> **TASK DIRECTIONS**
Please return the lines below verbatim, beginning at the one that has "Friedli–Velenik 2017 Thm. 3.49, p." and stopping after the one that has "have h : ∑ ω : SpinConfig Λ, spinProduct", and add no other lines.

─── STUDY MATERIAL

import Literature.Probability.LatticeModels.IsingTruncatedPairLowerBound
import HarnessLib

/-!
# The high-temperature expansion of the ferromagnetic spin system `ν_{Λ;K}` and Griffiths' product
# bound over a family of interaction terms

For the spin system `ν_{Λ;K} ∝ exp{∑ᵢ Kᵢ ω_{Cᵢ}}` of Friedli–Velenik 2017 §3.8.1 (the tree's
`gksSum` ∕ `gksExpect`, `GKSInequalities.lean`):

* §1 **High-temperature (character) expansion of spin-product expectations** — the finite form of
  eq. (3.56) in the proof of F–V Thm. 3.49 (p. 142), carried to the end: with
  `e^{Kᵢω_{Cᵢ}} = cosh Kᵢ + ω_{Cᵢ} sinh Kᵢ` (tree `gksWeight_eq_sum_powerset`) and
  `∑_ω ∏_x ω_x^{m_x} = 2^{|Λ|} 1{all m_x even}`,
  `Z⟨σ_A⟩ = 2^{|Λ|} ∑_{S ⊆ s : A + ∑_{i∈S} Cᵢ ≡ 0 (mod 2)} (∏_{i∈S} sinh Kᵢ)(∏_{i∉S} cosh Kᵢ)`
  (`gksSum_spinProduct_eq_htSum`), hence for a constant coupling `Kᵢ = β`
  `⟨σ_A⟩ = ∑_{S : A + ∑_S Cᵢ ≡ 0} (tanh β)^{|S|} ∕ ∑_{S : ∑_S Cᵢ ≡ 0} (tanh β)^{|S|}`
  (`gksExpect_spinProduct_eq_htRatio_const`) — the random-current ∕ random-surface form used to match
  the tree's surface representation of free-boundary `ℤ₂` lattice gauge theory
  (`Z2Duality.zdExpect_z2_prod_plaqSpin_eq`).
* §2 **The odd-cover set of a family of interaction terms** `D_Q = {x : #{i ∈ Q : x ∈ Cᵢ} odd}`:
  `∏_{i∈Q} ω_{Cᵢ} = ω_{D_Q}` (`prod_spinProduct_eq_spinProduct_oddCover`), `D_{insert i Q} = Cᵢ ∆ D_Q`,
  and **Griffiths' product bound** `⟨σ_{D_Q}⟩_K ≥ ∏_{i∈Q} tanh Kᵢ` for `Kᵢ ≥ 0`
  (`prod_tanh_le_gksExpect_oddCover`, GKS II along the family + the single-term comparison
  `tanh_le_gksExpect_single` of `IsingTruncatedPairLowerBound.lean`; R. B. Griffiths, J. Math. Phys.
  8 (1967) 484, «`⟨σ_Aσ_B…⟩ ≥ ⟨σ_A⟩⟨σ_B⟩…`» iterated).

No definitions (the sets are written as `Finset.filter`s), no named facts.

## References

* S. Friedli, Y. Velenik, *Statistical Mechanics of Lattice Systems*, CUP (2017), §3.7.3 eq. (3.44)
  and §3.8.1 Thm. 3.49 with its proof (pp. 124, 141–142). [FriedliVelenik2017]
* R. B. Griffiths, *Correlations in Ising ferromagnets II*, J. Math. Phys. 8 (1967) 484–489.
-/

noncomputable section

open Finset
open scoped symmDiff

namespace Literature.Probability.LatticeModels

variable {Λ : Type*} {ι : Type*} [Fintype Λ] [DecidableEq Λ]
variable (s : Finset ι) (K : ι → ℝ) (C : ι → Finset Λ)

/-! ### §1 The high-temperature expansion -/

/-- `∑_{u = ±1} u^m = 2·1{m even}`. [folklore] -/
private theorem sum_unitsInt_pow_eq_ite (m : ℕ) :
    ∑ u : ℤˣ, (((u : ℤ) : ℝ)) ^ m = if Even m then 2 else 0 := by
  rw [UnitsInt.univ, Finset.sum_insert (by decide), Finset.sum_singleton]
  simp only [Units.val_one, Int.cast_one, one_pow, Units.val_neg, Int.cast_neg]
  rcases Nat.even_or_odd m with h | h
  · rw [h.neg_one_pow, if_pos h]; norm_num
  · rw [h.neg_one_pow, if_neg (Nat.not_even_iff_odd.2 h)]; norm_num

/-- **`∑_ω ∏_x ω_x^{m_x} = 2^{|Λ|} 1{every m_x is even}`** (the display after (3.56) in the proof of
Friedli–Velenik 2017 Thm. 3.49, p. 142, evaluated rather than estimated). [cite: FriedliVelenik2017, proof of Thm. 3.49, p. 142] -/
theorem sum_prod_spinAt_pow_eq (m : Λ → ℕ) :
    ∑ ω : SpinConfig Λ, ∏ x, spinAt x ω ^ m x =
      if ∀ x, Even (m x) then (2 : ℝ) ^ Fintype.card Λ else 0 := by
  have h : ∑ ω : SpinConfig Λ, ∏ x, spinAt x ω ^ m x = ∏ x : Λ, ∑ u : ℤˣ, (((u : ℤ) : ℝ)) ^ m x := by
    rw [Fintype.prod_sum]; rfl
  rw [h]
  simp_rw [sum_unitsInt_pow_eq_ite]
  split_ifs with hall
  · rw [Finset.prod_ite, Finset.prod_const, Finset.prod_const,
      Finset.filter_true_of_mem (fun x _ => hall x), Finset.filter_false_of_mem (fun x _ => by
        simpa using hall x)]
    simp
  · push Not at hall
    obtain ⟨x, hx⟩ := hall
    exact Finset.prod_eq_zero (Finset.mem_univ x) (if_neg hx)

/-- **`∑_ω ω_A ∏_{i∈S} ω_{Cᵢ} = 2^{|Λ|} · 1{A + ∑_{i∈S} Cᵢ ≡ 0 pointwise mod 2}`** (Friedli–Velenik
2017, proof of Thm. 3.49, p. 142: «`ω_A ∏_C ω_C^{n_C} = ∏_i ω_i^{m_i}`» and the parity evaluation).
[cite: FriedliVelenik2017, proof of Thm. 3.49, p. 142] -/
theorem sum_spinProduct_mul_prod_spinProduct_eq (A : Finset Λ) (S : Finset ι) :
    ∑ ω : SpinConfig Λ, spinProduct A ω * ∏ i ∈ S, spinProduct (C i) ω =
      if ∀ x, Even ((if x ∈ A then 1 else 0) + ∑ i ∈ S, if x ∈ C i then 1 else 0)
      then (2 : ℝ) ^ Fintype.card Λ else 0 := by
  simp_rw [spinProduct_mul_prod_eq_prod_pow C A S]
  exact sum_prod_spinAt_pow_eq _

/-- **High-temperature expansion of `Z⟨σ_A⟩`** (Friedli–Velenik 2017 eq. (3.44) ∕ proof of Thm. 3.49):
`∑_ω ω_A e^{∑Kᵢω_{Cᵢ}} = 2^{|Λ|} ∑_{S ⊆ s, A + ∑_S Cᵢ ≡ 0} (∏_{i∈S} sinh Kᵢ)(∏_{i∈s∖S} cosh Kᵢ)`.
[cite: FriedliVelenik2017, §3.7.3 eq. (3.44) and proof of Thm. 3.49 (p. 142)] -/
theorem gksSum_spinProduct_eq_htSum [DecidableEq ι] (A : Finset Λ) :
    gksSum s K C (spinProduct A) =
      (2 : ℝ) ^ Fintype.card Λ * ∑ S ∈ s.powerset with
        (∀ x, Even ((if x ∈ A then 1 else 0) + ∑ i ∈ S, if x ∈ C i then 1 else 0)),
        (∏ i ∈ S, Real.sinh (K i)) * ∏ i ∈ s \ S, Real.cosh (K i) := by
  simp only [gksSum, gksWeight_eq_sum_powerset s K C, Finset.mul_sum]
  rw [Finset.sum_comm, Finset.sum_filter]
  refine Finset.sum_congr rfl fun S _ => ?_
  have h : ∑ ω : SpinConfig Λ, spinProduct A ω *
      (((∏ i ∈ S, Real.sinh (K i)) * ∏ i ∈ s \ S, Real.cosh (K i)) * ∏ i ∈ S, spinProduct (C i) ω) =
      ((∏ i ∈ S, Real.sinh (K i)) * ∏ i ∈ s \ S, Real.cosh (K i)) *
        ∑ ω : SpinConfig Λ, spinProduct A ω * ∏ i ∈ S, spinProduct (C i) ω := by
    rw [Finset.mul_sum]
    exact Finset.sum_congr rfl fun ω _ => by ring
  rw [h, sum_spinProduct_mul_prod_spinProduct_eq]
  split_ifs <;> ring

/-- For a constant coupling `β` the weights are `(∏_S sinh β)(∏_{s∖S} cosh β) = cosh^{|s|} β · tanh^{|S|} β`.
[cite: FriedliVelenik2017, §3.7.3 eq. (3.44)] -/
private theorem prod_sinh_mul_prod_cosh_const [DecidableEq ι] (β : ℝ) {S : Finset ι} (hS : S ⊆ s) :
    (∏ _i ∈ S, Real.sinh β) * ∏ _i ∈ s \ S, Real.cosh β = Real.cosh β ^ #s * Real.tanh β ^ #S := by
  rw [Finset.prod_const, Finset.prod_const, Finset.card_sdiff_of_subset hS, Real.tanh_eq_sinh_div_cosh, div_pow]
  have hc : Real.cosh β ≠ 0 := (Real.cosh_pos β).ne'
  have hle : #S ≤ #s := Finset.card_le_card hS
  rw [← pow_sub_mul_pow (Real.cosh β) hle]
  field_simp

/-- **`⟨σ_A⟩` as a ratio of high-temperature sums, constant coupling** (the random-current ∕
random-surface form): `⟨σ_A⟩_{Λ;β} = ∑_{S : A + ∑_S Cᵢ ≡ 0} tanh(β)^{|S|} ∕ ∑_{S : ∑_S Cᵢ ≡ 0} tanh(β)^{|S|}`.
[cite: FriedliVelenik2017, §3.7.3 eq. (3.44) and proof of Thm. 3.49 (p. 142)] -/
theorem gksExpect_spinProduct_eq_htRatio_const [DecidableEq ι] (β : ℝ) (A : Finset Λ) :
    gksExpect s (fun _ => β) C (spinProduct A) =
      (∑ S ∈ s.powerset with
          (∀ x, Even ((if x ∈ A then 1 else 0) + ∑ i ∈ S, if x ∈ C i then 1 else 0)),
          Real.tanh β ^ #S) /
        ∑ S ∈ s.powerset with (∀ x, Even (∑ i ∈ S, if x ∈ C i then 1 else 0)), Real.tanh β ^ #S := by
  have h1 : gksSum s (fun _ => β) C (fun _ => (1 : ℝ)) = gksSum s (fun _ => β) C (spinProduct ∅) := by
    show _ = gksSum s (fun _ => β) C (fun ω => spinProduct ∅ ω)
    simp only [spinProduct_empty]
  rw [gksExpect, h1, gksSum_spinProduct_eq_htSum, gksSum_spinProduct_eq_htSum]
  simp only [Finset.notMem_empty, if_false, zero_add]
  have hnum : ∀ (P : Finset ι → Prop) [DecidablePred P],
      ∑ S ∈ s.powerset with P S, (∏ _i ∈ S, Real.sinh β) * ∏ _i ∈ s \ S, Real.cosh β =
        Real.cosh β ^ #s * ∑ S ∈ s.powerset with P S, Real.tanh β ^ #S := by
    intro P _
    rw [Finset.mul_sum]
    refine Finset.sum_congr rfl fun S hS => ?_
    rw [Finset.mem_filter, Finset.mem_powerset] at hS
    exact prod_sinh_mul_prod_cosh_const s β hS.1
  rw [hnum, hnum]
  have h2 : (0 : ℝ) < (2 : ℝ) ^ Fintype.card Λ := by positivity
  have hc : (0 : ℝ) < Real.cosh β ^ #s := pow_pos (Real.cosh_pos β) _
  rw [mul_div_mul_left _ _ h2.ne', mul_div_mul_left _ _ hc.ne']

/-! ### §2 The odd-cover set of a family of interaction terms and Griffiths' product bound -/

/-- **`∏_{i∈Q} ω_{Cᵢ} = ω_{D_Q}`** with the odd-cover set `D_Q = {x : #{i ∈ Q : x ∈ Cᵢ} odd}`
(`ω_x² = 1`; Friedli–Velenik 2017 p. 142, «`∏_C ω_C^{n_C} = ∏_i ω_i^{m_i}`»). [cite: FriedliVelenik2017, proof of Thm. 3.49, p. 142] -/
theorem prod_spinProduct_eq_spinProduct_oddCover [DecidableEq ι] (Q : Finset ι) (ω : SpinConfig Λ) :
    ∏ i ∈ Q, spinProduct (C i) ω =
      spinProduct (univ.filter fun x : Λ => Odd #(Q.filter fun i => x ∈ C i)) ω := by
  have h := spinProduct_mul_prod_eq_prod_pow C ∅ Q ω
  rw [spinProduct_empty, one_mul] at h
  rw [h, spinProduct, ← Finset.prod_filter_mul_prod_filter_not Finset.univ
    (fun x : Λ => Odd #(Q.filter fun i => x ∈ C i))]
  have hcard : ∀ x : Λ, (∑ i ∈ Q, if x ∈ C i then 1 else 0) = #(Q.filter fun i => x ∈ C i) := fun x => by
    rw [Finset.card_filter]
  simp only [Finset.notMem_empty, if_false, zero_add, hcard]
  have hev : ∏ x ∈ univ.filter (fun x : Λ => ¬Odd #(Q.filter fun i => x ∈ C i)),
      spinAt x ω ^ #(Q.filter fun i => x ∈ C i) = 1 := by
    refine Finset.prod_eq_one fun x hx => ?_
    rw [Finset.mem_filter] at hx
    obtain ⟨k, hk⟩ := Nat.not_odd_iff_even.1 hx.2
    rw [hk, ← two_mul, pow_mul, spinAt_sq, one_pow]
  rw [hev, mul_one]
  refine Finset.prod_congr rfl fun x hx => ?_
  rw [Finset.mem_filter] at hx
  obtain ⟨k, hk⟩ := hx.2
  rw [hk, pow_succ, pow_mul, spinAt_sq, one_pow, one_mul]

omit [Fintype Λ] in
/-- `D_{insert i Q} = Cᵢ ∆ D_Q` for `i ∉ Q`: adding the term `i` flips the parity `m_x` exactly on
`Cᵢ` (Friedli–Velenik 2017 p. 142, `m_i = 1_{i∈A} + ∑_{C ∋ i} n_C`). [cite: FriedliVelenik2017, proof of Thm. 3.49, p. 142] -/
theorem oddCover_insert [DecidableEq ι] [Fintype Λ] {Q : Finset ι} {i₀ : ι} (hi₀ : i₀ ∉ Q) :
    (univ.filter fun x : Λ => Odd #((insert i₀ Q).filter fun i => x ∈ C i)) =
      C i₀ ∆ (univ.filter fun x : Λ => Odd #(Q.filter fun i => x ∈ C i)) := by
  ext x
  simp only [Finset.mem_filter, Finset.mem_univ, true_and, Finset.mem_symmDiff]
  rw [Finset.filter_insert]
  by_cases hx : x ∈ C i₀
  · rw [if_pos hx, Finset.card_insert_of_notMem (fun h => hi₀ (Finset.mem_filter.1 h).1),
      Nat.odd_add_one]
    constructor
    · intro h; exact Or.inl ⟨hx, h⟩
    · rintro (⟨-, h⟩ | ⟨h, h'⟩)
      · exact h
      · exact absurd hx h'
  · rw [if_neg hx]
    constructor
    · intro h; exact Or.inr ⟨h, hx⟩
    · rintro (⟨h, -⟩ | ⟨h, -⟩)
      · exact absurd h hx
      · exact h

/-- `D_∅ = ∅` (no interaction terms, all parities even; Friedli–Velenik 2017 p. 142).
[cite: FriedliVelenik2017, proof of Thm. 3.49, p. 142] -/
theorem oddCover_empty [DecidableEq ι] :
    (univ.filter fun x : Λ => Odd #((∅ : Finset ι).filter fun i => x ∈ C i)) = ∅ := by
  ext x; simp

/-- **Griffiths' product bound**: for `Kᵢ ≥ 0` and any family `Q ⊆ s` of interaction terms,
`⟨∏_{i∈Q} σ_{Cᵢ}⟩_{Λ;K} = ⟨σ_{D_Q}⟩_{Λ;K} ≥ ∏_{i∈Q} tanh Kᵢ` — GKS II
`⟨σ_{Cᵢ}σ_{D}⟩ ≥ ⟨σ_{Cᵢ}⟩⟨σ_D⟩` along the family and the single-term comparison
`⟨σ_{Cᵢ}⟩ ≥ tanh Kᵢ` (R. B. Griffiths 1967 II; Friedli–Velenik 2017 Thm. 3.49 (3.55) + Exercise 3.31).
[cite: FriedliVelenik2017, Thm. 3.49 and Exercise 3.31, pp. 141–142] -/
theorem prod_tanh_le_gksExpect_oddCover [DecidableEq ι] (hK : ∀ i ∈ s, 0 ≤ K i) {Q : Finset ι}
    (hQ : Q ⊆ s) :
    ∏ i ∈ Q, Real.tanh (K i) ≤
      gksExpect s K C (spinProduct (univ.filter fun x : Λ => Odd #(Q.filter fun i => x ∈ C i))) := by
  induction Q using Finset.induction_on with
  | empty =>
    rw [Finset.prod_empty, oddCover_empty]
    have h1 : spinProduct (∅ : Finset Λ) = fun _ : SpinConfig Λ => (1 : ℝ) := by
      funext ω; exact spinProduct_empty ω
    rw [h1, gksExpect, div_self (gksSum_one_pos s K C).ne']
  | insert i₀ Q hi₀ ih =>
    have hi₀s : i₀ ∈ s := hQ (Finset.mem_insert_self _ _)
    have hQs : Q ⊆ s := fun i hi => hQ (Finset.mem_insert_of_mem hi)
    have htanh : 0 ≤ Real.tanh (K i₀) := by
      rw [Real.tanh_eq_sinh_div_cosh]
      exact div_nonneg (Real.sinh_nonneg_iff.2 (hK i₀ hi₀s)) (Real.cosh_pos _).le
    rw [Finset.prod_insert hi₀, oddCover_insert C hi₀]
    calc Real.tanh (K i₀) * ∏ i ∈ Q, Real.tanh (K i)
        ≤ gksExpect s K C (spinProduct (C i₀)) *
            gksExpect s K C (spinProduct (univ.filter fun x : Λ => Odd #(Q.filter fun i => x ∈ C i))) :=
          mul_le_mul (tanh_le_gksExpect_single s K C hK hi₀s) (ih hQs)
            (Finset.prod_nonneg fun i hi => by
              rw [Real.tanh_eq_sinh_div_cosh]
              exact div_nonneg (Real.sinh_nonneg_iff.2 (hK i (hQs hi))) (Real.cosh_pos _).le)
            (gksExpect_spinProduct_nonneg s K C hK _)
      _ ≤ _ := gksExpect_mul_gksExpect_le s K C hK _ _

end Literature.Probability.LatticeModels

──────

> **ANSWER TO THIS TASK**
Friedli–Velenik 2017 Thm. 3.49, p. 142, evaluated rather than estimated). [cite: FriedliVelenik2017, proof of Thm. 3.49, p. 142] -/
theorem sum_prod_spinAt_pow_eq (m : Λ → ℕ) :
    ∑ ω : SpinConfig Λ, ∏ x, spinAt x ω ^ m x =
      if ∀ x, Even (m x) then (2 : ℝ) ^ Fintype.card Λ else 0 := by
  have h : ∑ ω : SpinConfig Λ, ∏ x, spinAt x ω ^ m x = ∏ x : Λ, ∑ u : ℤˣ, (((u : ℤ) : ℝ)) ^ m x := by
    rw [Fintype.prod_sum]; rfl
  rw [h]
  simp_rw [sum_unitsInt_pow_eq_ite]
  split_ifs with hall
  · rw [Finset.prod_ite, Finset.prod_const, Finset.prod_const,
      Finset.filter_true_of_mem (fun x _ => hall x), Finset.filter_false_of_mem (fun x _ => by
        simpa using hall x)]
    simp
  · push Not at hall
    obtain ⟨x, hx⟩ := hall
    exact Finset.prod_eq_zero (Finset.mem_univ x) (if_neg hx)

/-- **`∑_ω ω_A ∏_{i∈S} ω_{Cᵢ} = 2^{|Λ|} · 1{A + ∑_{i∈S} Cᵢ ≡ 0 pointwise mod 2}`** (Friedli–Velenik
2017, proof of Thm. 3.49, p. 142: «`ω_A ∏_C ω_C^{n_C} = ∏_i ω_i^{m_i}`» and the parity evaluation).
[cite: FriedliVelenik2017, proof of Thm. 3.49, p. 142] -/
theorem sum_spinProduct_mul_prod_spinProduct_eq (A : Finset Λ) (S : Finset ι) :
    ∑ ω : SpinConfig Λ, spinProduct A ω * ∏ i ∈ S, spinProduct (C i) ω =
      if ∀ x, Even ((if x ∈ A then 1 else 0) + ∑ i ∈ S, if x ∈ C i then 1 else 0)
      then (2 : ℝ) ^ Fintype.card Λ else 0 := by
  simp_rw [spinProduct_mul_prod_eq_prod_pow C A S]
  exact sum_prod_spinAt_pow_eq _

/-- **High-temperature expansion of `Z⟨σ_A⟩`** (Friedli–Velenik 2017 eq. (3.44) ∕ proof of Thm. 3.49):
`∑_ω ω_A e^{∑Kᵢω_{Cᵢ}} = 2^{|Λ|} ∑_{S ⊆ s, A + ∑_S Cᵢ ≡ 0} (∏_{i∈S} sinh Kᵢ)(∏_{i∈s∖S} cosh Kᵢ)`.
[cite: FriedliVelenik2017, §3.7.3 eq. (3.44) and proof of Thm. 3.49 (p. 142)] -/
theorem gksSum_spinProduct_eq_htSum [DecidableEq ι] (A : Finset Λ) :
    gksSum s K C (spinProduct A) =
      (2 : ℝ) ^ Fintype.card Λ * ∑ S ∈ s.powerset with
        (∀ x, Even ((if x ∈ A then 1 else 0) + ∑ i ∈ S, if x ∈ C i then 1 else 0)),
        (∏ i ∈ S, Real.sinh (K i)) * ∏ i ∈ s \ S, Real.cosh (K i) := by
  simp only [gksSum, gksWeight_eq_sum_powerset s K C, Finset.mul_sum]
  rw [Finset.sum_comm, Finset.sum_filter]
  refine Finset.sum_congr rfl fun S _ => ?_
  have h : ∑ ω : SpinConfig Λ, spinProduct A ω *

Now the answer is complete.